EXERCISE DATA ->

import Literature.Probability.Percolation.KozmaNitzanPreFKG
import Summits.CriticalPhenomena.PercolationContinuityZ3.Theorems.PercNearOneGluingNoHeavyLowerTailBHKMixedAvoidance
import HarnessLib

/-!
# Bernstein positivity of avoidance covariances — tools (event forms of BHK 2006, Thm. 1.3)

Support lemma for the crux `AdditiveGluing` (stmt-CriticalPhenomena-4576), line `tieline`,
kernel `stub_k0CovTransferQ_c9`.  Expanding the killed ("ghost-avoiding") cluster laws of the
kernel's L-face master inequality over the ghost's kill pattern turns it into positivity
statements for *symmetrised multi-slot avoidance forms* in plain Bernoulli percolation
(memo `EXCHCERT-g5.md` §7–§8 on the item).  This file proves the two-slot member of that family,
a strengthening of van den Berg–Häggström–Kahn 2006, Thm. 1.3:

for bond percolation `μ = prodBernoulli w` on a finite graph, a vertex `v`, two events `𝒰, 𝒪`
increasing in the open edge cluster `C_v`, and disjoint vertex sets `Z, A` not containing `v`,
writing `R_X = {v ↮ X}`,

`0 ≤ ∑_{S ⊆ A} [ μ(𝒰 ∩ 𝒪 ∩ R_{Z ∪ S}) μ(R_{Z ∪ (A∖S)}) − μ(𝒰 ∩ R_{Z ∪ S}) μ(𝒪 ∩ R_{Z ∪ (A∖S)}) ]`.

For `A = ∅` this is BHK Thm. 1.3 (positive association of `C_v` given `{v ↮ Z}`); for general `A`
it says that the un-normalised covariance of `𝒰, 𝒪` under the law of `C_v` killed independently at
the vertices of `A` has non-negative multivariate Bernstein coefficients in the kill probabilities.

Proof (paper proof in the memo, §8.1): pair `S` with `A ∖ S`; the pair sum equals
`w(S)·[Cov(𝒰,𝒪 | R_a) + Cov(𝒰,𝒪 | R_b) + (f a − f b)(g a − g b)]` with `a = Z ∪ S`,
`b = Z ∪ (A∖S)`, `w(S) = μ(R_a)μ(R_b)`, `f X = μ(𝒰 | R_X)`, `g X = μ(𝒪 | R_X)`; the conditional
covariances are `≥ 0` by BHK Thm. 1.3, `f, g` are antitone in the avoidance set (BHK Thm. 1.3,
increasing × decreasing case), `w` is log-supermodular on the Boolean lattice `2^A` (BHK Thm. 1.3,
decreasing × decreasing case), and the odd parts `S ↦ f a − f b`, `S ↦ g a − g b` have `w`-mean
zero, so the Fortuin–Kasteleyn–Ginibre inequality on `(2^A, w)` (Mathlib `fkg`) gives
`∑ w (f a − f b)(g a − g b) ≥ 0`.

References: J. van den Berg, O. Häggström, J. Kahn, *Some conditional correlation inequalities for
percolation and related processes*, Random Struct. Alg. 29 (2006), Thm. 1.1 (p. 3), Thm. 1.3 (p. 6)
[VandenbergHaggstromKahn2005]; C. Fortuin, P. Kasteleyn, J. Ginibre (1971) / R. Ahlswede,
D. Daykin (1978), four functions theorem (Mathlib `four_functions_theorem`, `fkg`).
-/

namespace Summit.CriticalPhenomena.PercolationContinuityZ3.Theorems

open MeasureTheory Set
open Literature.Probability.LatticeModels (prodBernoulli)
open Literature.Probability.Percolation Literature.Probability.Percolation.KNPreFKG

namespace AvoidanceCovBernstein

variable {V : Type*}

/-- The family of edge sets avoiding the vertex set `Y` is a lower family. [folklore] -/
theorem isLowerSet_avoidFam (Y : Finset V) :
    IsLowerSet {C : Set (Sym2 V) | ∀ e ∈ C, ∀ y ∈ Y, y ∉ e} :=
  fun _ _ hDC hC e he y hy => hC e (hDC he) y hy

/-- For `v ∉ Y`: `C_v` avoids `Y` (no edge of the edge cluster meets `Y`) iff `v ↮ Y`.
[cite: VandenbergHaggstromKahn2005, §1 p. 3 (definition of `R_X`)] -/
theorem setOf_cluster_avoid_eq (v : V) (Y : Finset V) (hv : v ∉ Y) :
    {ω : BondConfig V | openEdgeCluster ω v ∈ {C : Set (Sym2 V) | ∀ e ∈ C, ∀ y ∈ Y, y ∉ e}} =
      {ω : BondConfig V | ∀ y ∈ Y, ¬ (openGraph ω).Reachable v y} := by
  ext ω
  simp only [mem_setOf_eq]
  constructor
  · intro h y hy hr
    rcases (reachable_iff_exists_mem_openEdgeCluster ω v y).1 hr with rfl | ⟨e, he, hye⟩
    · exact hv hy
    · exact h e he y hy hye
  · intro h e he y hy hye
    exact h y hy ((reachable_iff_exists_mem_openEdgeCluster ω v y).2 (Or.inr ⟨e, he, hye⟩))

/-- `R_{X ∪ Y} = R_X ∩ R_Y`. [folklore] -/
theorem R_union [DecidableEq V] (v : V) (X Y : Finset V) :
    {ω : BondConfig V | ∀ x ∈ X ∪ Y, ¬ (openGraph ω).Reachable v x} =
      {ω : BondConfig V | ∀ x ∈ X, ¬ (openGraph ω).Reachable v x} ∩
        {ω : BondConfig V | ∀ x ∈ Y, ¬ (openGraph ω).Reachable v x} := by
  ext ω
  simp only [mem_setOf_eq, mem_inter_iff, Finset.mem_union]
  exact ⟨fun h => ⟨fun x hx => h x (Or.inl hx), fun x hx => h x (Or.inr hx)⟩,
    fun h x hx => hx.elim (h.1 x) (h.2 x)⟩

/-- If `X ⊆ X'` then `R_{X'} ⊆ R_X`. [folklore] -/
theorem R_anti (v : V) {X X' : Finset V} (h : X ⊆ X') :
    {ω : BondConfig V | ∀ x ∈ X', ¬ (openGraph ω).Reachable v x} ⊆
      {ω : BondConfig V | ∀ x ∈ X, ¬ (openGraph ω).Reachable v x} :=
  fun _ hω x hx => hω x (h hx)

variable [Fintype V] (w : Sym2 V → unitInterval) (v : V) (𝒜 ℬ : Set (Set (Sym2 V)))

/-- **BHK Thm. 1.3, positive association given avoidance** (event form used here):
`μ(𝒰 ∩ R_X) μ(𝒪 ∩ R_X) ≤ μ(R_X) μ(𝒰 ∩ 𝒪 ∩ R_X)` for `𝒰, 𝒪` increasing in `C_v`, `v ∉ X`.
[cite: VandenbergHaggstromKahn2005, Thm. 1.3 (p. 6)] -/
theorem pa (h𝒜 : IsUpperSet 𝒜) (hℬ : IsUpperSet ℬ) (X : Finset V) (hv : v ∉ X) :
    (prodBernoulli w).real ({ω : BondConfig V | openEdgeCluster ω v ∈ 𝒜} ∩
        {ω | ∀ x ∈ X, ¬ (openGraph ω).Reachable v x}) *
      (prodBernoulli w).real ({ω : BondConfig V | openEdgeCluster ω v ∈ ℬ} ∩
        {ω | ∀ x ∈ X, ¬ (openGraph ω).Reachable v x}) ≤
    (prodBernoulli w).real {ω : BondConfig V | ∀ x ∈ X, ¬ (openGraph ω).Reachable v x} *
      (prodBernoulli w).real ({ω : BondConfig V | openEdgeCluster ω v ∈ 𝒜} ∩
        {ω : BondConfig V | openEdgeCluster ω v ∈ ℬ} ∩
        {ω | ∀ x ∈ X, ¬ (openGraph ω).Reachable v x}) := by
  have hv' : v ∉ (↑X : Set V) := fun h => hv (Finset.mem_coe.1 h)
  have key := bhk_one_upper_upper w v (↑X : Set V) hv' h𝒜 hℬ
  have e0 : {ω : BondConfig V | ∀ x ∈ (↑X : Set V), ¬ (openGraph ω).Reachable v x} =
      {ω : BondConfig V | ∀ x ∈ X, ¬ (openGraph ω).Reachable v x} := by
    ext ω; simp only [mem_setOf_eq, Finset.mem_coe]
  rw [e0] at key
  rw [inter_comm ({ω : BondConfig V | openEdgeCluster ω v ∈ 𝒜}),
    inter_comm ({ω : BondConfig V | openEdgeCluster ω v ∈ ℬ}), inter_comm _ ({ω : BondConfig V |
      ∀ x ∈ X, ¬ (openGraph ω).Reachable v x})]
  exact key

/-- **BHK Thm. 1.3 (increasing × decreasing): more avoidance lowers increasing events**,
`μ(R_X) μ(𝒰 ∩ R_{X'}) ≤ μ(𝒰 ∩ R_X) μ(R_{X'})` for `X ⊆ X'`, `v ∉ X'`.
[cite: VandenbergHaggstromKahn2005, Thm. 1.1 (p. 3) with `B = Ω`; Thm. 1.3 (p. 6, last sentence)] -/
theorem mono (h𝒜 : IsUpperSet 𝒜) {X X' : Finset V} (hXX' : X ⊆ X') (hv : v ∉ X') :
    (prodBernoulli w).real {ω : BondConfig V | ∀ x ∈ X, ¬ (openGraph ω).Reachable v x} *
      (prodBernoulli w).real ({ω : BondConfig V | openEdgeCluster ω v ∈ 𝒜} ∩
        {ω | ∀ x ∈ X', ¬ (openGraph ω).Reachable v x}) ≤
    (prodBernoulli w).real ({ω : BondConfig V | openEdgeCluster ω v ∈ 𝒜} ∩
        {ω | ∀ x ∈ X, ¬ (openGraph ω).Reachable v x}) *
      (prodBernoulli w).real {ω : BondConfig V | ∀ x ∈ X', ¬ (openGraph ω).Reachable v x} := by
  have hvX : v ∉ X := fun h => hv (hXX' h)
  have hv' : v ∉ (↑X : Set V) := fun h => hvX (Finset.mem_coe.1 h)
  have key := bhk_one_upper_lower w v (↑X : Set V) hv' h𝒜 (isLowerSet_avoidFam X')
  have e0 : {ω : BondConfig V | ∀ x ∈ (↑X : Set V), ¬ (openGraph ω).Reachable v x} =
      {ω : BondConfig V | ∀ x ∈ X, ¬ (openGraph ω).Reachable v x} := by
    ext ω; simp only [mem_setOf_eq, Finset.mem_coe]
  rw [e0, setOf_cluster_avoid_eq v X' hv] at key
  -- `R_X ∩ R_{X'} = R_{X'}`
  have e1 : {ω : BondConfig V | ∀ x ∈ X, ¬ (openGraph ω).Reachable v x} ∩
      ({ω : BondConfig V | openEdgeCluster ω v ∈ 𝒜} ∩
        {ω : BondConfig V | ∀ x ∈ X', ¬ (openGraph ω).Reachable v x}) =
      {ω : BondConfig V | openEdgeCluster ω v ∈ 𝒜} ∩
        {ω : BondConfig V | ∀ x ∈ X', ¬ (openGraph ω).Reachable v x} := by
    rw [← inter_assoc, inter_comm _ ({ω : BondConfig V | openEdgeCluster ω v ∈ 𝒜}), inter_assoc,
      inter_eq_right.2 (R_anti v hXX')]
  have e2 : {ω : BondConfig V | ∀ x ∈ X, ¬ (openGraph ω).Reachable v x} ∩
      {ω : BondConfig V | ∀ x ∈ X', ¬ (openGraph ω).Reachable v x} =
      {ω : BondConfig V | ∀ x ∈ X', ¬ (openGraph ω).Reachable v x} :=
    inter_eq_right.2 (R_anti v hXX')
  rw [e1, e2, inter_comm _ ({ω : BondConfig V | openEdgeCluster ω v ∈ 𝒜})] at key
  exact key

/-- **BHK Thm. 1.3 (decreasing × decreasing): the avoidance function is log-supermodular**,
`μ(R_X) μ(R_Y) ≤ μ(R_{X ∩ Y}) μ(R_{X ∪ Y})`, for `v ∉ X ∪ Y`.
[cite: VandenbergHaggstromKahn2005, Thm. 1.3 (p. 6) and Remark 2 (p. 8)] -/
theorem logsuper [DecidableEq V] {X Y : Finset V} (hvX : v ∉ X) (hvY : v ∉ Y) :
    (prodBernoulli w).real {ω : BondConfig V | ∀ x ∈ X, ¬ (openGraph ω).Reachable v x} *
      (prodBernoulli w).real {ω : BondConfig V | ∀ x ∈ Y, ¬ (openGraph ω).Reachable v x} ≤
    (prodBernoulli w).real {ω : BondConfig V | ∀ x ∈ X ∩ Y, ¬ (openGraph ω).Reachable v x} *
      (prodBernoulli w).real {ω : BondConfig V | ∀ x ∈ X ∪ Y, ¬ (openGraph ω).Reachable v x} := by
  have hvXY : v ∉ X ∩ Y := fun h => hvX (Finset.mem_inter.1 h).1
  have hv' : v ∉ (↑(X ∩ Y) : Set V) := fun h => hvXY (Finset.mem_coe.1 h)
  have key := MixedAvoidance.bhk_one_lower_lower w v (↑(X ∩ Y) : Set V) hv'
    (isLowerSet_avoidFam X) (isLowerSet_avoidFam Y)
  have e0 : {ω : BondConfig V | ∀ x ∈ (↑(X ∩ Y) : Set V), ¬ (openGraph ω).Reachable v x} =
      {ω : BondConfig V | ∀ x ∈ X ∩ Y, ¬ (openGraph ω).Reachable v x} := by
    ext ω; simp only [mem_setOf_eq, Finset.mem_coe]
  rw [e0, setOf_cluster_avoid_eq v X hvX, setOf_cluster_avoid_eq v Y hvY] at key
  have e1 : {ω : BondConfig V | ∀ x ∈ X ∩ Y, ¬ (openGraph ω).Reachable v x} ∩
      {ω : BondConfig V | ∀ x ∈ X, ¬ (openGraph ω).Reachable v x} =
      {ω : BondConfig V | ∀ x ∈ X, ¬ (openGraph ω).Reachable v x} :=
    inter_eq_right.2 (R_anti v Finset.inter_subset_left)
  have e2 : {ω : BondConfig V | ∀ x ∈ X ∩ Y, ¬ (openGraph ω).Reachable v x} ∩
      {ω : BondConfig V | ∀ x ∈ Y, ¬ (openGraph ω).Reachable v x} =
      {ω : BondConfig V | ∀ x ∈ Y, ¬ (openGraph ω).Reachable v x} :=
    inter_eq_right.2 (R_anti v Finset.inter_subset_right)
  have e3 : {ω : BondConfig V | ∀ x ∈ X ∩ Y, ¬ (openGraph ω).Reachable v x} ∩
      ({ω : BondConfig V | ∀ x ∈ X, ¬ (openGraph ω).Reachable v x} ∩
        {ω : BondConfig V | ∀ x ∈ Y, ¬ (openGraph ω).Reachable v x}) =
      {ω : BondConfig V | ∀ x ∈ X ∪ Y, ¬ (openGraph ω).Reachable v x} := by
    rw [← R_union, inter_eq_right.2 (R_anti v (Finset.inter_subset_left.trans
      Finset.subset_union_left))]
  rw [e1, e2, e3] at key
  exact key

end AvoidanceCovBernstein

end Summit.CriticalPhenomena.PercolationContinuityZ3.Theorems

INSTRUCTIONS TO FOLLOW ->
Please copy only the lines between the first line of the entries and the line with "percolation and related", keeping those two end lines as well, exactly as written.

TASK RESPONSE ->
import Literature.Probability.Percolation.KozmaNitzanPreFKG
import Summits.CriticalPhenomena.PercolationContinuityZ3.Theorems.PercNearOneGluingNoHeavyLowerTailBHKMixedAvoidance
import HarnessLib

/-!
# Bernstein positivity of avoidance covariances — tools (event forms of BHK 2006, Thm. 1.3)

Support lemma for the crux `AdditiveGluing` (stmt-CriticalPhenomena-4576), line `tieline`,
kernel `stub_k0CovTransferQ_c9`.  Expanding the killed ("ghost-avoiding") cluster laws of the
kernel's L-face master inequality over the ghost's kill pattern turns it into positivity
statements for *symmetrised multi-slot avoidance forms* in plain Bernoulli percolation
(memo `EXCHCERT-g5.md` §7–§8 on the item).  This file proves the two-slot member of that family,
a strengthening of van den Berg–Häggström–Kahn 2006, Thm. 1.3:

for bond percolation `μ = prodBernoulli w` on a finite graph, a vertex `v`, two events `𝒰, 𝒪`
increasing in the open edge cluster `C_v`, and disjoint vertex sets `Z, A` not containing `v`,
writing `R_X = {v ↮ X}`,

`0 ≤ ∑_{S ⊆ A} [ μ(𝒰 ∩ 𝒪 ∩ R_{Z ∪ S}) μ(R_{Z ∪ (A∖S)}) − μ(𝒰 ∩ R_{Z ∪ S}) μ(𝒪 ∩ R_{Z ∪ (A∖S)}) ]`.

For `A = ∅` this is BHK Thm. 1.3 (positive association of `C_v` given `{v ↮ Z}`); for general `A`
it says that the un-normalised covariance of `𝒰, 𝒪` under the law of `C_v` killed independently at
the vertices of `A` has non-negative multivariate Bernstein coefficients in the kill probabilities.

Proof (paper proof in the memo, §8.1): pair `S` with `A ∖ S`; the pair sum equals
`w(S)·[Cov(𝒰,𝒪 | R_a) + Cov(𝒰,𝒪 | R_b) + (f a − f b)(g a − g b)]` with `a = Z ∪ S`,
`b = Z ∪ (A∖S)`, `w(S) = μ(R_a)μ(R_b)`, `f X = μ(𝒰 | R_X)`, `g X = μ(𝒪 | R_X)`; the conditional
covariances are `≥ 0` by BHK Thm. 1.3, `f, g` are antitone in the avoidance set (BHK Thm. 1.3,
increasing × decreasing case), `w` is log-supermodular on the Boolean lattice `2^A` (BHK Thm. 1.3,
decreasing × decreasing case), and the odd parts `S ↦ f a − f b`, `S ↦ g a − g b` have `w`-mean
zero, so the Fortuin–Kasteleyn–Ginibre inequality on `(2^A, w)` (Mathlib `fkg`) gives
`∑ w (f a − f b)(g a − g b) ≥ 0`.

References: J. van den Berg, O. Häggström, J. Kahn, *Some conditional correlation inequalities for
percolation and related processes*, Random Struct. Alg. 29 (2006), Thm. 1.1 (p. 3), Thm. 1.3 (p. 6)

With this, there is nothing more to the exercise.